Konstantina Nika¹, Lutz Tautz, Yutaka Arimura, Torkel Vang, Scott Williams, and Tomas Mustelin²

From the Program on Inflammatory Disease Research, Infectious and Inflammatory Disease Center, and Program of Signal Transduction, Cancer Center, The Burnham Institute for Medical Research, La Jolla, California 92037 and the Sir William Dunn School of Pathology, Oxford University, South Parks Road, Oxford OX1 3RE, United Kingdom

Src family kinases are suppressed by a "tail bite" mechanism, in which the binding of a phosphorylated tyrosine in the C terminus of the protein to the Src homology (SH) 2 domain in the N-terminal half of the protein forces the catalytic domain into an inactive conformation stabilized by an additional SH3 interaction. In addition to this intramolecular suppressive function, the SH2 domain also mediates intermolecular interactions, which are crucial for T cell antigen receptor (TCR) signaling. To better understand the relative importance of these two opposite functions of the SH2 domain of the Src family kinase Lck in TCR signaling, we created three mutants of Lck in which the intramolecular binding of the C terminus to the SH2 domain was strengthened. The mutants differed from wild-type Lck only in one to three amino acid residues following the negative regulatory tyrosine 505, which was normally phosphorylated by Csk and dephosphorylated by CD45 in the mutants. In the Lck-negative JCaM1 cell line, the Lck mutants had a much reduced ability to transduce signals from the TCR in a manner that directly correlated with SH2-Tyr(P)⁵⁰⁵ affinity. The mutant with the strongest tail bite was completely unable to support any ZAP-70 phosphorylation, mitogen-activated protein kinase activation, or downstream gene activation in response to TCR ligation, whereas other mutants had intermediate abilities. Lipid raft targeting was not affected. We conclude that Lck is regulated by a weak tail bite to allow for its activation and service in TCR signaling, perhaps through a competitive SH2 engagement mechanism.

Received for publication, April 2, 2007 , and in revised form, September 4, 2007.

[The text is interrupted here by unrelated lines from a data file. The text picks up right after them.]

import Mathlib.Algebra.Ring.Action.Submonoid
import Mathlib.GroupTheory.Index
import Mathlib.Algebra.Ring.NegOnePow
import Literature.NumberTheory.EllipticCurves.IwasawaSelmerProofs
import Literature.NumberTheory.GaloisRepresentations.ContinuousH1
import HarnessLib

/-!
# Kobayashi's plus/minus Selmer groups: `E^±(F_{n,𝔭})`, `Sel^±(E/F_n)`, `Sel^±(E/F_∞)` and the dual
# `X^±(E/F_∞)` (definitions)

Topic `Literature/NumberTheory/EllipticCurves`, cluster `Kobayashi2003` (namespace = path). A
DEFINITION file transcribing S. Kobayashi, *Iwasawa theory for elliptic curves at supersingular
primes*, Invent. Math. 152 (2003) 1–36 [Kobayashi2003], **Definition 1.1** (the even/odd = plus/minus
subgroups of local points, the plus/minus Selmer groups over the layers of the cyclotomic
`ℤ_p`-extension, their direct limit) together with the Pontryagin-dual hypothesis structure carrying
the `λ^±/μ^±`-invariants and the characteristic ideal of Thm. 1.2/1.4 and of the main conjecture.
HONEST FRAMING (BSD rank-`≤ 1` residual cell `b2b-bsdres`, harvest seat 2, gen 11; the "(V-±)
vocabulary" asked for by the supersingular sub-cell, `HOME/b2b-bsdres-x10b/X6-ROUTE.md` §2 (i), so that
the SHAPE `SignedDatum` of `Summits/…/Rank1Residual/Supersingular/SignedRankZero.lean` can be
re-targeted to real objects): VOCABULARY ONLY — definitions with bodies, proved unfolding /
comparison lemmas, ONE hypothesis structure (field for field the tree's
`WeierstrassCurve.SelmerDualData`, file `IwasawaSelmer`); NOTHING is asserted — Kobayashi's Thm. 1.2
(`X^±` finitely generated `Λ`-torsion), Thm. 1.3 (Kato divisibility) and the main conjecture are NOT
stated here, no named fact is introduced, no label of the cell moves. This is not "finishing BSD".
Pollack's `L_p^±` (the analytic side) is already in the tree: `PlusMinusPAdicLFunction.lean`
(`pollack_exists_plusMinusPAdicLFunction`).

## Source, verbatim (held copy `paper:doi-10-1007-s00222-002-0265-4`, pp. 1–2, 4)

p. 1: "Let `p` be an odd prime. Let `F = ℚ` and `F_∞/F` the cyclotomic `ℤ_p`-extension with `n`-th
layer `F_n`." p. 2: "let `E` be an elliptic curve over `ℚ` with good supersingular reduction at `p`.
Suppose `a_p = 0`. … **Definition 1.1.** We define the `n`-th even (odd) Selmer group by
`Sel^±(E/F_n) := Ker( Sel(E/F_n) → H¹(F_{n,p}, E[p^∞]) / E^±(F_{n,p}) ⊗ ℚ_p/ℤ_p )`
where `F_{n,p}` is the completion of `F_n` at the place over `p` and
`E^+(F_{n,p}) := {P ∈ E(F_{n,p}) | Tr_{n/m+1} P ∈ E(F_{m,p}) for even m (0 ≤ m < n)}`,
`E^-(F_{n,p}) := {P ∈ E(F_{n,p}) | Tr_{n/m+1} P ∈ E(F_{m,p}) for odd m (0 ≤ m < n)}`,
where `Tr_{n/m+1} : E(F_{n,p}) → E(F_{m+1,p})` is the trace map. … Let
`Sel^±(E/F_∞) := lim→_n Sel^±(E/F_n)`. Then `ℤ_p[[Γ]]` acts naturally on the Pontryagin dual of
`Sel^±(E/F_∞)`. **Theorem 1.2.** The Pontryagin dual of the even (odd) Selmer group `Sel^±(E/F_∞)^∨`
is a finitely generated torsion `ℤ_p[[Γ]]`-module." p. 4 (§2): "We regard `E(K_{n,v}) ⊗ ℚ_p/ℤ_p` as
a subgroup of `H¹(K_{n,v}, E[p^∞])` by the Kummer map." (§2, Def. 2.1, is the variant over
`K_n = ℚ(ζ_{p^{n+1}})`, with the signed condition at every place and `-1 ≤ m < n` for `E^-`; it is
NOT transcribed here: TODO(general form).)

## Transcription

Written for the tree's general data — a number field `K`, `κ : ZpExtension K p` (layers
`K_n = K̄^{κ⁻¹(pⁿℤ_p)}`, `ZpExtension.layerSubgroup`), `W/K`, a `K`-field `E` (a completion `K_v`) and
a `K`-embedding `ι : K̄ → K̄_E` (a place of `K_∞` above `v`; default `closureEmb E`, as in
`SubgroupSelmer.lean`) — and specialising to Kobayashi's `K = F = ℚ`, `κ` cyclotomic, `E = ℚ_p`
(ONE place of `F_n` above `p`, `F_{n,p} = F_n · ℚ_p`). Signs are `ε : ℤˣ` (`1` = plus/even, `-1` =
minus/odd) and "`(-1)^m`" is Mathlib's `Int.negOnePow m`.

* `localLayerSubgroupOfEmb κ ι n = Gal(K̄_E/K_n·E)` (finite index dividing `pⁿ`, decreasing in `n`);
  `localLayerPointsOfEmb W κ ι n = E(K_n·E) = E(K̄_E)^{Gal(K̄_E/K_n·E)}` (Mathlib
  `FixedPoints.addSubgroup`) — Kobayashi's `E(F_{n,p})`.
* `localTraceOfEmb W κ ι m n = Tr_{n/m} : E(K̄_E) →+ E(K̄_E)`, `P ↦ ∑_q q̃•P` over representatives
  (`Quotient.out`) of `Gal(K̄_E/K_m·E)/Gal(K̄_E/K_n·E)`; on `E(K_n·E)` it is the trace map of the
  source, independent of the representatives (`localTraceOfEmb_apply_eq_sum_of_mem`) and valued in
  `E(K_m·E)` (`localTraceOfEmb_mem_of_mem`); elsewhere a documented junk value.
* `signedLocalPointsOfEmb W κ ι ε n = E^ε(K_n·E) = {P ∈ E(K_n·E) | ∀ m < n, (-1)^m = ε →
  Tr_{n/m+1} P ∈ E(K_m·E)}` — Definition 1.1 verbatim (`mem_signedLocalPointsOfEmb_one_iff` /
  `…_neg_one_iff` display the "even `m`" / "odd `m`" forms).
* `localKummerOverOfEmb W p H ι A ≤ H¹(H, E[p^∞])` (`H ≤ Γ_K` with fixed field `L`, `A ≤ E(K̄_E)`
  meant inside `E(L_w)`): **the classes whose restriction to `Gal(K̄_E/L_w)` lies in the image of
  `A ⊗ ℚ_p/ℤ_p` under the Kummer map**, on explicit continuous cocycles
  (`Literature.NumberTheory.GaloisRepresentations.contOneCocycles`/`oneCocycleClass`, surjective onto
  `H¹`): `c = [φ]` with `ι(φ(τ|_{K̄})) = τQ - Q` on `Gal(K̄_E/L_w)` for some `Q ∈ E(K̄_E)` with a
  `p`-power multiple `pᵏQ ∈ A` — the Kummer cocycle of `pᵏQ ⊗ p⁻ᵏ` (every element of
  `A ⊗ ℚ_p/ℤ_p` is such an elementary tensor; changing `φ` by a coboundary `δR`, `R ∈ E[p^∞]`,
  replaces `Q` by `Q + ιR`, which keeps a `p`-power multiple in `A`; so this is
  "`res_w c ∈ κ_w(A ⊗ ℚ_p/ℤ_p)`" exactly). It refines the tree's classical local kernel
  `localKerOverOfEmb = ker(H¹(H, E[p^∞]) → H¹(Gal(K̄_E/L_w), E(K̄_E)))` — PROVED
  (`localKummerOverOfEmb_le_localKerOverOfEmb`).
* `signedSelmerLayer W κ ε n = Sel^ε(E/K_n)`: the classical `Sel_{p^∞}(E/K_n)` (`selmerLayer`) cut by
  the Kummer condition for `A = E^ε(K_n·K_v)` at every place `v ∣ p` of `K` and every conjugate
  (= every place of `K_n` above `v`, exactly as `selmerGroupOver` imposes local conditions) — for
  `K = ℚ`, `κ` cyclotomic: Definition 1.1 verbatim; `signedSelmerInfty W κ ε = Sel^ε(E/K_∞) :=
  lim→_n Sel^ε(E/K_n)`, the union (`⨆`) of the images under `H¹(K_n, E[p^∞]) → H¹(K_∞, E[p^∞])`
  (`layerToInfty`) inside `H¹(K_∞, E[p^∞]) = lim→ H¹(K_n, E[p^∞])`. PROVED: `Sel^ε(E/K_n) ≤ Sel(E/K_n)`,
  `Sel^ε(E/K_∞) ≤ Sel(E/K_∞)`, and stability under the conjugation action of `Γ_K`
  (`conjH1_mem_signedSelmerLayer`, `conjH1_mem_signedSelmerInfty` — the action through which
  "`ℤ_p[[Γ]]` acts naturally on the Pontryagin dual").
* `SignedSelmerDualData W κ γ ε`: `X^ε(E/K_∞) = Hom(Sel^ε(E/K_∞), ℚ_p/ℤ_p)` with its `Λ = ℤ_p⟦T⟧`
  structure (`T = γ - 1`) as a HYPOTHESIS STRUCTURE, field for field `WeierstrassCurve.SelmerDualData`
  with `selmerInfty ↦ signedSelmerInfty` (the field `conj_mem` is now dischargeable by
  `conjH1_mem_signedSelmerInfty`); `charIdeal`, `mu`, `lambda` as there (torsion / finite generation
  are Mathlib's `Module.IsTorsion (IwasawaAlgebra p) D.X` / `Module.Finite (IwasawaAlgebra p) D.X`,
  to be taken as hypotheses — Thm. 1.2 is not vendored here). A characteristic power series `ξ^ε` of
  `X^ε(E/ℚ_∞)` is any generator of `D.charIdeal`.

## Design notes

* The definitions make sense for every `W`, `p`, `κ`, `E`; Kobayashi's standing hypotheses (`p` odd,
  good reduction at `p`, `a_p = 0`) are hypotheses of the THEOREMS (1.2, 1.3, 9.3, B. D. Kim 2013),
  which are not in this file.
* The signed local condition is phrased on cocycles because it is invisible in `H¹(L_w, E(K̄_E))`
  (every Kummer class dies there).
* Every declaration cites Definition 1.1 (or Thm. 1.2/1.4 for the dual's invariants), of which it is
  the transcription or unfolding API; `[folklore]` only on the two finiteness instances.
* Not here: Thm. 1.2/2.2, 1.3/4.1, 9.3, Prop. 8.12 (`E^+ ∩ E^-`), B. D. Kim's Euler characteristic,
  the `ℚ(ζ_{p^{n+1}})`-tower variant; the identification of the Kummer condition for `A = E(L_w)`
  with the classical kernel (Kummer exactness) is not needed for the definitions.
-/

noncomputable section

open scoped Classical

open NumberField IsDedekindDomain

universe u

namespace Literature.NumberTheory.EllipticCurves.Kobayashi2003

open Literature.NumberTheory.EllipticCurves Literature.NumberTheory.GaloisRepresentations ZpExtension

section Local

variable {K : Type u} [Field K] {p : ℕ} [Fact p.Prime] (κ : ZpExtension K p)
variable {E : Type u} [Field E] [Algebra K E] (ι : AlgebraicClosure K →ₐ[K] AlgebraicClosure E)

/-! ### The local layer subgroups `Gal(K̄_E / K_n·E)` -/

/-- `Gal(K̄_E / K_n·E) ≤ Γ_E`: the local subgroup (preimage under the restriction `Γ_E → Γ_K`
attached to `ι`) of the layer subgroup `κ⁻¹(pⁿℤ_p) = Gal(K̄/K_n)`; its fixed field in `K̄_E` is the
compositum `K_n · E`, for `E = K_v` the completion of `K_n` at the place above `v` singled out by `ι`
(Kobayashi's `F_{n,p}` for `K = ℚ`, `E = ℚ_p`). [cite: Kobayashi2003, Def. 1.1] -/
abbrev localLayerSubgroupOfEmb (n : ℕ) : Subgroup (Field.absoluteGaloisGroup E) :=
  localSubgroupOfEmb (κ.layerSubgroup n) ι

/-- Membership: `τ ∈ Gal(K̄_E/K_n·E) ↔ pⁿ ∣ κ(τ|_{K̄})`. (API of the transcription of
Def. 1.1.) [cite: Kobayashi2003, Def. 1.1] -/
theorem mem_localLayerSubgroupOfEmb_iff (n : ℕ) (τ : Field.absoluteGaloisGroup E) :
    τ ∈ localLayerSubgroupOfEmb κ ι n ↔ (p : ℤ_[p]) ^ n ∣ (κ (resGalOfEmb ι τ)).toAdd := by
  rw [localLayerSubgroupOfEmb, mem_localSubgroupOfEmb_iff, mem_layerSubgroup]

/-- The local layer subgroups decrease: `Gal(K̄_E/K_n·E) ≤ Gal(K̄_E/K_m·E)` for `m ≤ n`. (API of the transcription of
Def. 1.1.) [cite: Kobayashi2003, Def. 1.1] -/
theorem localLayerSubgroupOfEmb_antitone : Antitone (localLayerSubgroupOfEmb κ ι) :=
  fun _ _ h => Subgroup.comap_mono (κ.layerSubgroup_antitone h)

/-- `Gal(K̄_E/K_0·E) = Γ_E` (`K_0 = K`). (API of the transcription of
Def. 1.1.) [cite: Kobayashi2003, Def. 1.1] -/
@[simp] theorem localLayerSubgroupOfEmb_zero : localLayerSubgroupOfEmb κ ι 0 = ⊤ := by
  rw [localLayerSubgroupOfEmb, localSubgroupOfEmb, layerSubgroup_zero, Subgroup.comap_top]

/-- `Gal(K̄_E/K_n·E)` has finite index in `Γ_E`, dividing `pⁿ = [Γ_K : Gal(K̄/K_n)]`
(`index_layerSubgroup`; the layer subgroup is normal). (API of the transcription of
Def. 1.1.) [cite: Kobayashi2003, Def. 1.1] -/
theorem index_localLayerSubgroupOfEmb_dvd (n : ℕ) :
    (localLayerSubgroupOfEmb κ ι n).index ∣ p ^ n := by
  rw [localLayerSubgroupOfEmb, localSubgroupOfEmb, Subgroup.index_comap, ← κ.index_layerSubgroup n]
  exact Subgroup.relIndex_dvd_index_of_normal _ _

/-- `Gal(K̄_E/K_n·E)` has finite index in `Γ_E`. [folklore] -/
instance finiteIndex_localLayerSubgroupOfEmb (n : ℕ) :
    (localLayerSubgroupOfEmb κ ι n).FiniteIndex := by
  refine ⟨fun h => ?_⟩
  have hd := index_localLayerSubgroupOfEmb_dvd κ ι n
  rw [h, zero_dvd_iff] at hd
  exact (pow_ne_zero n (Fact.out : p.Prime).ne_zero) hd

/-- The relative quotient `Gal(K̄_E/K_m·E) / Gal(K̄_E/K_n·E)` (a copy of `Gal(K_n·E / K_m·E)` when
`m ≤ n`) is finite. [folklore] -/
instance finite_localLayerQuotient (m n : ℕ) :
    Finite (localLayerSubgroupOfEmb κ ι m ⧸
      (localLayerSubgroupOfEmb κ ι n).subgroupOf (localLayerSubgroupOfEmb κ ι m)) :=
  Subgroup.finite_quotient_of_finiteIndex

/-! ### Points over the local layers and the trace maps -/

variable (W : WeierstrassCurve K)

/-- **`E(K_n·E)`**: the points of `W` over `K̄_E` fixed by `Gal(K̄_E/K_n·E)`; for `K = ℚ`, `κ`
cyclotomic, `E = ℚ_p` this is Kobayashi's `E(F_{n,p})`, `F_{n,p}` the completion of `F_n` at the
place over `p`. [cite: Kobayashi2003, Def. 1.1] -/
def localLayerPointsOfEmb (n : ℕ) : AddSubgroup (localPoints W E) :=
  FixedPoints.addSubgroup (localLayerSubgroupOfEmb κ ι n) (localPoints W E)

^* This work was supported by National Institutes of Health Grants AI35603 and AI53585. The costs of publication of this article were defrayed in part by the payment of page charges. This article must therefore be hereby marked "advertisement" in accordance with 18 U.S.C. Section 1734 solely to indicate this fact.

¹ To whom correspondence may be addressed: The Burnham Institute for Medical Research, 10901 North Torrey Pines Rd., La Jolla, CA 92037. E-mail: konstantina.nika{at}path.ox.ac.uk.

² To whom correspondence may be addressed: The Burnham Institute for Medical Research, 10901 North Torrey Pines Rd., La Jolla, CA 92037. E-mail: tomasm{at}amgen.com.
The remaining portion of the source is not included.